In one case, Ron Schiller was forced out of an executive position at NPR after he was heard on tape calling tea party activists racist ― even though he was actually quoting a Republican saying that. In another case, a former ACORN employee was able to successfully sue after he was portrayed as having been a willful participant in an underage prostitution scheme. He had actually played along and then alerted the authorities.

I had my own brush with O’Keefe five years ago, when he surreptitiously videotaped my journalism professor saying I liked to get my sources liquored up so they’d tell me their secrets. I didn’t lose my job over this. Instead, I proudly pleaded guilty.

As for Creamer and Foval, both have stepped away from their work in the aftermath of the latest O’Keefe sting. Creamer, who asked that the DNC remove him from managing their “bracketing” program, said this was not an admission of guilt, but rather a simple acknowledgement that he had become a story against his will.
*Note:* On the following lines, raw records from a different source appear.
import Summits.Ventures.CertifiedArithmetic.LowPrec.SRPythagorasMirror
import HarnessLib

/-!
# Stochastic rounding in low-precision formats XCVII — lever windows and the Pythagorean law for
# StochasticA on windows ACROSS ZERO

HONEST FRAMING: certified error envelopes and provably optimal rounding/accumulation schemes for
low-precision formats under stated cost models; every table by two implementations; no hardware or
vendor claims.

`LeverWindow F N lo hi g` is the abstract form of XCIV's hypothesis: `lo, hi ∈ F`, window values on
`lo + gℤ`, and the one-step mean `τ` of StochasticA with `N` bits MONOTONE and `1`-LIPSCHITZ on
grid-congruent window points, `0 ≤ τ(c') − τ(c) ≤ c' − c`.  XCIV's chain needs nothing else:
contraction of the mean map (`LeverWindow.accExpQA_contract`, the induction of XCIV verbatim),
drift-antitonicity (`.driftAntitone_stochasticA`) and, with candidate gaps `≤ G`, the law
`E(ŝₙ − sₙ)² ≤ n·G²/4 + (n·2^{-N}·G)²` for every `n` (`.stochasticA_acc_sq_le`, via XCII).
A one-signed nested window with `N ≥ J` is a lever window (XCIV `stepQA_lever`; `NestedWindow.leverWindow`),
and — the point of this file — so is a window `[−hi', hi]` ACROSS ZERO of a symmetric value set containing
`0` whose halves `[0, hi]`, `[0, hi']` are nested with spans `J, J' ≤ N` (`leverWindow_twoSided`): on the
positive half the lever is XCIV's, on the negative half its mirror image (XCVI `stepQ_id_neg`), and for
`c < 0 < c'` it is free, because truncation moves both points TOWARDS zero:
`c ≤ τ(c) ≤ ⌈c⌉_F ≤ 0 ≤ ⌊c'⌋_F ≤ τ(c') ≤ c'`.  Hence (`stochasticA_twoSided`) drift-antitonicity and the
law for every `n` on every such window, bits ≥ binades of the LARGER side, `G` = the top spacing.
File XCVIII instantiates this for every `Format`: the whole range `[−maxRat, maxRat]` with
`N ≥ emaxCode − 1` bits — no window hypothesis at all.
Scope (honest): no saturation; nothing is claimed for fewer bits (cert `certs/sr/gen17/nested` C6 records
`0` violations of the law with fewer bits across zero, evidence only).  Prior art: [ElararEtAl2025,
Thm. 3–4]; [ConnollyHighamMary2021, Lemma 4.4]; IEEE P3109.  No Mathlib precedent.
-/

namespace Summit.Ventures.CertifiedArithmetic.LowPrec.SR

open Literature.ComputerArithmetic.ConnollyHighamMary2021
open Finset

variable {K : Type*} [Field K] [LinearOrder K] [IsStrictOrderedRing K] [FloorRing K]

namespace LimitedBits

/-! ### Lever windows: the abstract hypothesis behind XCIV -/

/-- `LeverWindow F N lo hi g`: `lo, hi ∈ F`, window values on `lo + gℤ`, and the one-step mean of
StochasticA with `N` bits is monotone and `1`-Lipschitz on grid-congruent window points. -/
structure LeverWindow (F : Finset K) (N : ℕ) (lo hi g : K) : Prop where
  lo_mem : lo ∈ F
  hi_mem : hi ∈ F
  pos : 0 < g
  grid : ∀ a ∈ F, lo ≤ a → a ≤ hi → a - lo = ⌊(a - lo) / g⌋ * g
  lever : ∀ (c c' : K) (k : ℤ), lo ≤ c → c ≤ c' → c' ≤ hi → c' - c = k * g →
    stepQ F (probAwayA N) c (fun y => y) ≤ stepQ F (probAwayA N) c' (fun y => y) ∧
      stepQ F (probAwayA N) c' (fun y => y) - stepQ F (probAwayA N) c (fun y => y) ≤ c' - c

/-- A one-signed nested window with `N ≥ J` bits is a lever window (XCIV `stepQA_lever`). -/
theorem NestedWindow.leverWindow {F : Finset K} {lo hi g : K} {J : ℕ} (hW : NestedWindow F lo hi g J)
    (hlo : 0 ≤ lo) {N : ℕ} (hJN : J ≤ N) : LeverWindow F N lo hi g :=
  ⟨hW.lo_mem, hW.hi_mem, hW.pos, hW.grid,
    fun _ _ _ h1 hcc h2 hk => hW.stepQA_lever hlo hJN h1 hcc h2 hk⟩

namespace LeverWindow

variable {F : Finset K} {N : ℕ} {lo hi g : K}

omit [IsStrictOrderedRing K] in
/-- Window points lie in the hull of `F`. -/
theorem inHull (hW : LeverWindow F N lo hi g) {c : K} (h1 : lo ≤ c) (h2 : c ≤ hi) : InHull F c :=
  ⟨⟨lo, hW.lo_mem, h1⟩, ⟨hi, hW.hi_mem, h2⟩⟩

omit [IsStrictOrderedRing K] in
/-- The candidates of a window point. -/
theorem cand (hW : LeverWindow F N lo hi g) {c : K} (h1 : lo ≤ c) (h2 : c ≤ hi) :
    dn F c ∈ F ∧ up F c ∈ F ∧ lo ≤ dn F c ∧ up F c ≤ hi ∧ dn F c ≤ c ∧ c ≤ up F c := by
  have hcl := clamp_eq_self (hW.inHull h1 h2)
  unfold dn up; rw [hcl]
  exact ⟨roundDown_mem ⟨lo, hW.lo_mem, h1⟩, roundUp_mem ⟨hi, hW.hi_mem, h2⟩,
    le_roundDown_of_mem hW.lo_mem h1, roundUp_le_of_mem hW.hi_mem h2, roundDown_le F c,
    le_roundUp F c⟩

omit [IsStrictOrderedRing K] in
/-- Two window points whose cells overlap share their cell. -/
theorem cell_eq (hW : LeverWindow F N lo hi g) {c c' : K} (h1 : lo ≤ c) (hcc : c ≤ c')
    (h2 : c' ≤ hi) (hlt : dn F c' < up F c) : dn F c' = dn F c ∧ up F c' = up F c := by
  obtain ⟨hdF, huF, -, -, hdc, -⟩ := hW.cand h1 (hcc.trans h2)
  obtain ⟨hdF', huF', -, -, -, hcu'⟩ := hW.cand (h1.trans hcc) h2
  exact ⟨le_antisymm (le_dn_of_lt_up hdF' hlt) (le_dn_of_mem hdF (hdc.trans hcc)),
    le_antisymm (up_le_of_dn_lt huF hlt) (up_le_of_mem huF' (hcc.trans hcu'))⟩

/-- **Contraction of the mean map** on a lever window: `E[ŝₙ | ŝₖ = t'] − E[ŝₙ | ŝₖ = t] ≤ t' − t` for
window grid points `t ≤ t'` (trees unsaturated and inside the window).  XCIV's induction, verbatim. -/
theorem accExpQA_contract (hW : LeverWindow F N lo hi g) :
    ∀ (x : ℕ → K) (n : ℕ) (t t' : K), t ∈ F → t' ∈ F → lo ≤ t → t' ≤ hi → t ≤ t' →
      NoSat F x n t → InWindow F lo hi x n t → NoSat F x n t' → InWindow F lo hi x n t' →
      accExpQ F (probAwayA N) x n (fun y => y) t'
        - accExpQ F (probAwayA N) x n (fun y => y) t ≤ t' - t := by
  intro x n
  induction n generalizing x with
  | zero => intro t t' _ _ _ _ _ _ _ _ _; simp [accExpQ]
  | succ n ih =>
    rintro t t' ht ht' hlt hth htt ⟨hin, hnu, hnd⟩ ⟨⟨h1, h2⟩, hwu, hwd⟩ ⟨hin', hnu', hnd'⟩
      ⟨⟨h1', h2'⟩, hwu', hwd'⟩
    rw [clamp_eq_self hin] at h1 h2
    rw [clamp_eq_self hin'] at h1' h2'
    have hcc : t + x 0 ≤ t' + x 0 := by linarith
    have hm := hW.grid t ht hlt (htt.trans hth)
    have hm' := hW.grid t' ht' (hlt.trans htt) hth
    have hk : (t' + x 0) - (t + x 0) = ((⌊(t' - lo) / g⌋ - ⌊(t - lo) / g⌋ : ℤ) : K) * g := by
      push_cast; linear_combination hm' - hm
    obtain ⟨hτ1, hτ2⟩ := hW.lever _ _ _ h1 hcc h2' hk
    simp only [stepQ] at hτ1 hτ2
    obtain ⟨hdF, huF, hlod, huhi, hdc, hcu⟩ := hW.cand h1 h2
    obtain ⟨hdF', huF', hlod', huhi', hdc', hcu'⟩ := hW.cand h1' h2'
    obtain ⟨hp0, hp1⟩ := pUpQ_mem F (probAwayA_mem N) (t + x 0)
    obtain ⟨hp0', hp1'⟩ := pUpQ_mem F (probAwayA_mem N) (t' + x 0)
    set q := probAwayA (K := K) N
    set x' : ℕ → K := fun i => x (i + 1)
    have IH1 := ih x' (dn F (t + x 0)) (up F (t + x 0)) hdF huF hlod huhi (hdc.trans hcu) hnd hwd hnu hwu
    have IH2 := ih x' (dn F (t' + x 0)) (up F (t' + x 0)) hdF' huF' hlod' huhi' (hdc'.trans hcu')
      hnd' hwd' hnu' hwu'
    show stepQ F q (t' + x 0) (accExpQ F q x' n fun y => y)
        - stepQ F q (t + x 0) (accExpQ F q x' n fun y => y) ≤ t' - t
    simp only [stepQ]
    by_cases hsep : up F (t + x 0) ≤ dn F (t' + x 0)
    · have IH3 := ih x' (up F (t + x 0)) (dn F (t' + x 0)) huF hdF' (h1.trans hcu) (hdc'.trans h2')
        hsep hnu hwu hnd' hwd'
      set p := pUpQ F q (t + x 0)
      set p' := pUpQ F q (t' + x 0)
      have e1 := mul_le_mul_of_nonneg_left IH2 hp0'
      have e2 := mul_le_mul_of_nonneg_left IH1 (sub_nonneg.mpr hp1)
      linarith [e1, e2, IH3, hτ2]
    · obtain ⟨hdd, huu⟩ := hW.cell_eq h1 hcc h2' (not_le.mp hsep)
      rw [hdd, huu] at hτ1 hτ2 ⊢
      set p := pUpQ F q (t + x 0)
      set p' := pUpQ F q (t' + x 0)
      rcases eq_or_lt_of_le (hdc.trans hcu) with hdu | hdu
      · rw [hdu]; linarith [htt]
      · have hpp : 0 ≤ p' - p :=
          (mul_nonneg_iff_of_pos_right (sub_pos.mpr hdu)).mp (by linarith [hτ1])
        have e1 := mul_le_mul_of_nonneg_left IH1 hpp
        linarith [e1, hτ2]

/-- **StochasticA trees are drift-antitone on lever windows** (no saturation). -/
theorem driftAntitone_stochasticA (hW : LeverWindow F N lo hi g) :
    ∀ (x : ℕ → K) (n : ℕ) (s : K), NoSat F x n s → InWindow F lo hi x n s →
      DriftAntitone F (probAwayA N) x n s := by
  intro x n
  induction n generalizing x with
  | zero => intro s _ _; trivial
  | succ n ih =>
    rintro s ⟨hin, hnu, hnd⟩ ⟨⟨h1, h2⟩, hwu, hwd⟩
    refine ⟨?_, ih _ _ hnu hwu, ih _ _ hnd hwd⟩
    rw [clamp_eq_self hin] at h1 h2
    obtain ⟨hdF, huF, hlod, huhi, hdc, hcu⟩ := hW.cand h1 h2
    have := hW.accExpQA_contract (fun i => x (i + 1)) n (dn F (s + x 0)) (up F (s + x 0)) hdF
      huF hlod huhi (hdc.trans hcu) hnd hwd hnu hwu
    linarith

/-- **The Pythagorean law on lever windows**: with every candidate gap `≤ G`,
`E(ŝₙ − sₙ)² ≤ n·G²/4 + (n·2^{-N}·G)²` for every `n`. -/
theorem stochasticA_acc_sq_le (hW : LeverWindow F N lo hi g) {G : K} (x : ℕ → K) (n : ℕ) (s : K)
    (hns : NoSat F x n s) (hw : InWindow F lo hi x n s) (hgap : GapLE F G x n s) :
    accExpQ F (probAwayA N) x n (fun t => (t - (s + ∑ i ∈ range n, x i)) ^ 2) s
      ≤ n * (G ^ 2 / 4) + (n * (1 / 2 ^ N * G)) ^ 2 :=
  accExpQ_sq_le_of_driftAntitone F (probAwayA_mem N) (fun η _ _ => abs_probAwayA_sub_le N η) x n s hns
    hgap (hW.driftAntitone_stochasticA x n s hns hw)

end LeverWindow

/-! ### Windows across zero -/

section TwoSided

variable {F : Finset K}

omit [FloorRing K] in
/-- The step mean lies between the candidates. -/
theorem dn_le_stepQ_id_le_up (F : Finset K) {q : K → K}
    (hq01 : ∀ η, 0 ≤ η → η ≤ 1 → 0 ≤ q η ∧ q η ≤ 1) (c : K) :
    dn F c ≤ stepQ F q c (fun y => y) ∧ stepQ F q c (fun y => y) ≤ up F c := by
  obtain ⟨hp0, hp1⟩ := pUpQ_mem F hq01 c
  have hdu := dn_le_up F c
  unfold stepQ
  constructor <;> nlinarith

/-- **A window across zero whose halves are nested is a lever window.**  If `[0, hi]` and `[0, hi']` are
nested windows of a symmetric value set containing `0` (spans `J, J' ≤ N`, common fine spacing `g`), then
StochasticA with `N` bits has a monotone `1`-Lipschitz step mean on all of `[−hi', hi]`: on the positive
half by XCIV, on the negative half by reflection, and across zero for free (truncation moves both points
towards `0`). -/
theorem leverWindow_twoSided (hF : ∀ a ∈ F, -a ∈ F) (h0F : (0 : K) ∈ F) {hi hi' g : K} {J J' N : ℕ}
    (hP : NestedWindow F 0 hi g J) (hM : NestedWindow F 0 hi' g J') (hhi' : 0 ≤ hi') (hJ : J ≤ N)
    (hJ' : J' ≤ N) : LeverWindow F N (-hi') hi g where
  lo_mem := hF _ hM.hi_mem
  hi_mem := hP.hi_mem
  pos := hP.pos
  grid := by
    intro a ha h1 h2
    have hg := hP.pos
    have e2 := hM.grid hi' hM.hi_mem hhi' le_rfl
    obtain ⟨m, hm⟩ : ∃ m : ℤ, a - -hi' = m * g := by
      rcases le_or_gt 0 a with ha0 | ha0
      · have e1 := hP.grid a ha ha0 h2
        exact ⟨⌊(a - 0) / g⌋ + ⌊(hi' - 0) / g⌋, by push_cast; linear_combination e1 + e2⟩
      · have e1 := hM.grid (-a) (hF a ha) (by linarith) (by linarith)
        exact ⟨-⌊(-a - 0) / g⌋ + ⌊(hi' - 0) / g⌋, by push_cast; linear_combination -e1 + e2⟩
    rw [hm, mul_div_cancel_right₀ _ hg.ne', Int.floor_intCast]
  lever := by
    intro c c' k h1 hcc h2 hk
    have hq01 := probAwayA_mem (K := K) N
    rcases le_or_gt 0 c with hc0 | hc0
    · -- both points on the positive half
      exact hP.stepQA_lever le_rfl hJ hc0 hcc h2 hk
    rcases le_or_gt c' 0 with hc'0 | hc'0
    · -- both points on the negative half: mirror image of XCIV's lever on `[0, hi']`
      have hc : InHull F c := ⟨⟨-hi', hF _ hM.hi_mem, h1⟩, ⟨0, h0F, hc0.le⟩⟩
      have hc' : InHull F c' := ⟨⟨-hi', hF _ hM.hi_mem, h1.trans hcc⟩, ⟨0, h0F, hc'0⟩⟩
      have h := hM.stepQA_lever le_rfl hJ' (c := -c') (c' := -c) (k := k) (by linarith)
        (by linarith) (by linarith) (by linear_combination hk)
      rw [stepQ_id_neg hF h0F _ hc, stepQ_id_neg hF h0F _ hc'] at h
      constructor <;> linarith [h.1, h.2]
    · -- across zero: `c ≤ τ(c) ≤ ⌈c̄⌉ ≤ 0 ≤ ⌊c̄'⌋ ≤ τ(c') ≤ c'`
      have hc : InHull F c := ⟨⟨-hi', hF _ hM.hi_mem, h1⟩, ⟨0, h0F, hc0.le⟩⟩
      have hc' : InHull F c' := ⟨⟨-hi', hF _ hM.hi_mem, h1.trans hcc⟩, ⟨hi, hP.hi_mem, h2⟩⟩
      have hu : up F c ≤ 0 := up_le_of_mem h0F hc0.le
      have hd' : 0 ≤ dn F c' := le_dn_of_mem h0F hc'0.le
      have hdc : dn F c < 0 := by
        have : dn F c ≤ c := by unfold dn; rw [clamp_eq_self hc]; exact roundDown_le F c
        linarith
      obtain ⟨-, hτu⟩ := dn_le_stepQ_id_le_up F hq01 c
      obtain ⟨hτd', -⟩ := dn_le_stepQ_id_le_up F hq01 c'
      have htz := (stepQ_towards_zero F (fun η _ _ => probAwayA_le N η) c).2 hdc
      have htz' := (stepQ_towards_zero F (fun η _ _ => probAwayA_le N η) c').1 hd'
      rw [clamp_eq_self hc] at htz
      rw [clamp_eq_self hc'] at htz'
      constructor <;> linarith

/-- Candidate gaps on a window across zero with nested halves are `≤ G` once `2^J·g, 2^J'·g ≤ G`. -/
theorem gapLE_twoSided (hF : ∀ a ∈ F, -a ∈ F) {hi hi' g : K} {J J' : ℕ} (hP : NestedWindow F 0 hi g J)
    (hM : NestedWindow F 0 hi' g J') {G : K} (hGJ : 2 ^ J * g ≤ G) (hGJ' : 2 ^ J' * g ≤ G) :
    ∀ (x : ℕ → K) (n : ℕ) (s : K), NoSat F x n s → InWindow F (-hi') hi x n s → GapLE F G x n s := by
  intro x n
  induction n generalizing x with
  | zero => intro s _ _; trivial
  | succ n ih =>
    rintro s ⟨hin, hnu, hnd⟩ ⟨⟨h1, h2⟩, hwu, hwd⟩
    refine ⟨?_, ih _ _ hnu hwu, ih _ _ hnd hwd⟩
    have hg := hP.pos
    have hG : 0 ≤ G := le_trans (by positivity) hGJ
    set c := s + x 0
    rw [clamp_eq_self hin] at h1 h2
    show up F c - dn F c ≤ G
    rcases le_or_gt 0 c with hc0 | hc0
    · by_cases hne : up F c = dn F c
      · rw [hne, sub_self]; exact hG
      · obtain ⟨j, hj, hw⟩ := hP.width c hc0 h2 hne
        rw [hw]
        exact le_trans (mul_le_mul_of_nonneg_right (pow_le_pow_right₀ (by norm_num) hj) hg.le) hGJ
    · have e1 : up F c = -dn F (-c) := by rw [dn_neg hF hin, neg_neg]
      have e2 : dn F c = -up F (-c) := by rw [up_neg hF hin, neg_neg]
      rw [e1, e2, show -dn F (-c) - -up F (-c) = up F (-c) - dn F (-c) by ring]
      by_cases hne : up F (-c) = dn F (-c)
      · rw [hne, sub_self]; exact hG
      · obtain ⟨j, hj, hw⟩ := hM.width (-c) (by linarith) (by linarith) hne
        rw [hw]
        exact le_trans (mul_le_mul_of_nonneg_right (pow_le_pow_right₀ (by norm_num) hj) hg.le) hGJ'

/-- **The Pythagorean law ACROSS ZERO.**  On a window `[−hi', hi]` of a symmetric value set containing
`0` whose halves are nested with spans `J, J' ≤ N`, StochasticA with `N` bits is drift-antitone and
`E(ŝₙ − sₙ)² ≤ n·G²/4 + (n·2^{-N}·G)²` for every `n`, for any `G ≥ 2^J·g, 2^J'·g` (no saturation). -/
theorem stochasticA_twoSided (hF : ∀ a ∈ F, -a ∈ F) (h0F : (0 : K) ∈ F) {hi hi' g : K}
    {J J' N : ℕ} (hP : NestedWindow F 0 hi g J) (hM : NestedWindow F 0 hi' g J')
    (hhi' : 0 ≤ hi') (hJ : J ≤ N) (hJ' : J' ≤ N) {G : K} (hGJ : 2 ^ J * g ≤ G) (hGJ' : 2 ^ J' * g ≤ G)
    (x : ℕ → K) (n : ℕ) (s : K) (hns : NoSat F x n s) (hw : InWindow F (-hi') hi x n s) :
    DriftAntitone F (probAwayA N) x n s ∧
      accExpQ F (probAwayA N) x n (fun t => (t - (s + ∑ i ∈ range n, x i)) ^ 2) s
        ≤ n * (G ^ 2 / 4) + (n * (1 / 2 ^ N * G)) ^ 2 :=
  have hW := leverWindow_twoSided hF h0F hP hM hhi' hJ hJ'
  ⟨hW.driftAntitone_stochasticA x n s hns hw,
    hW.stochasticA_acc_sq_le x n s hns hw (gapLE_twoSided hF hP hM hGJ hGJ' x n s hns hw)⟩

end TwoSided

end LimitedBits

end Summit.Ventures.CertifiedArithmetic.LowPrec.SR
“I didn’t want to be a distraction to this campaign,” he said. “It is simply too important to elect Hillary and defeat Trump.”

UPDATE: 7 p.m. ― Foval provided the following statement to HuffPost in an email Friday evening:

This scheme to cast legitimate organizing activities as a sinister plot is nothing but a ruse. When O’Keefe’s team of grifters attempted to find illegal activities going on, they were disappointed to discover, in fact, that I and my associates were only involved in above-board, legal, legitimate organizing work to counter Trump’s campaign of division, misogyny, hatred, and xenophobia. Despite our attempts to redirect the conversation and actions towards positive, results-oriented, legal and ethical political organizing, O’Keefe’s crew of imposters continued to walk down a path of deception and manipulation. Our team took the high road, deciding to not indulge the imposters in their dubious scheme, rather attempting to put our energies and intentions towards positive activities that garner electorally relevant results. All who view these recordings should remember that they were speculative conversations where we attempted to correct a misguided idea put forth by O’Keefe and his cronies, and we did not take the bait.

 Alexander Eichler contributed reporting.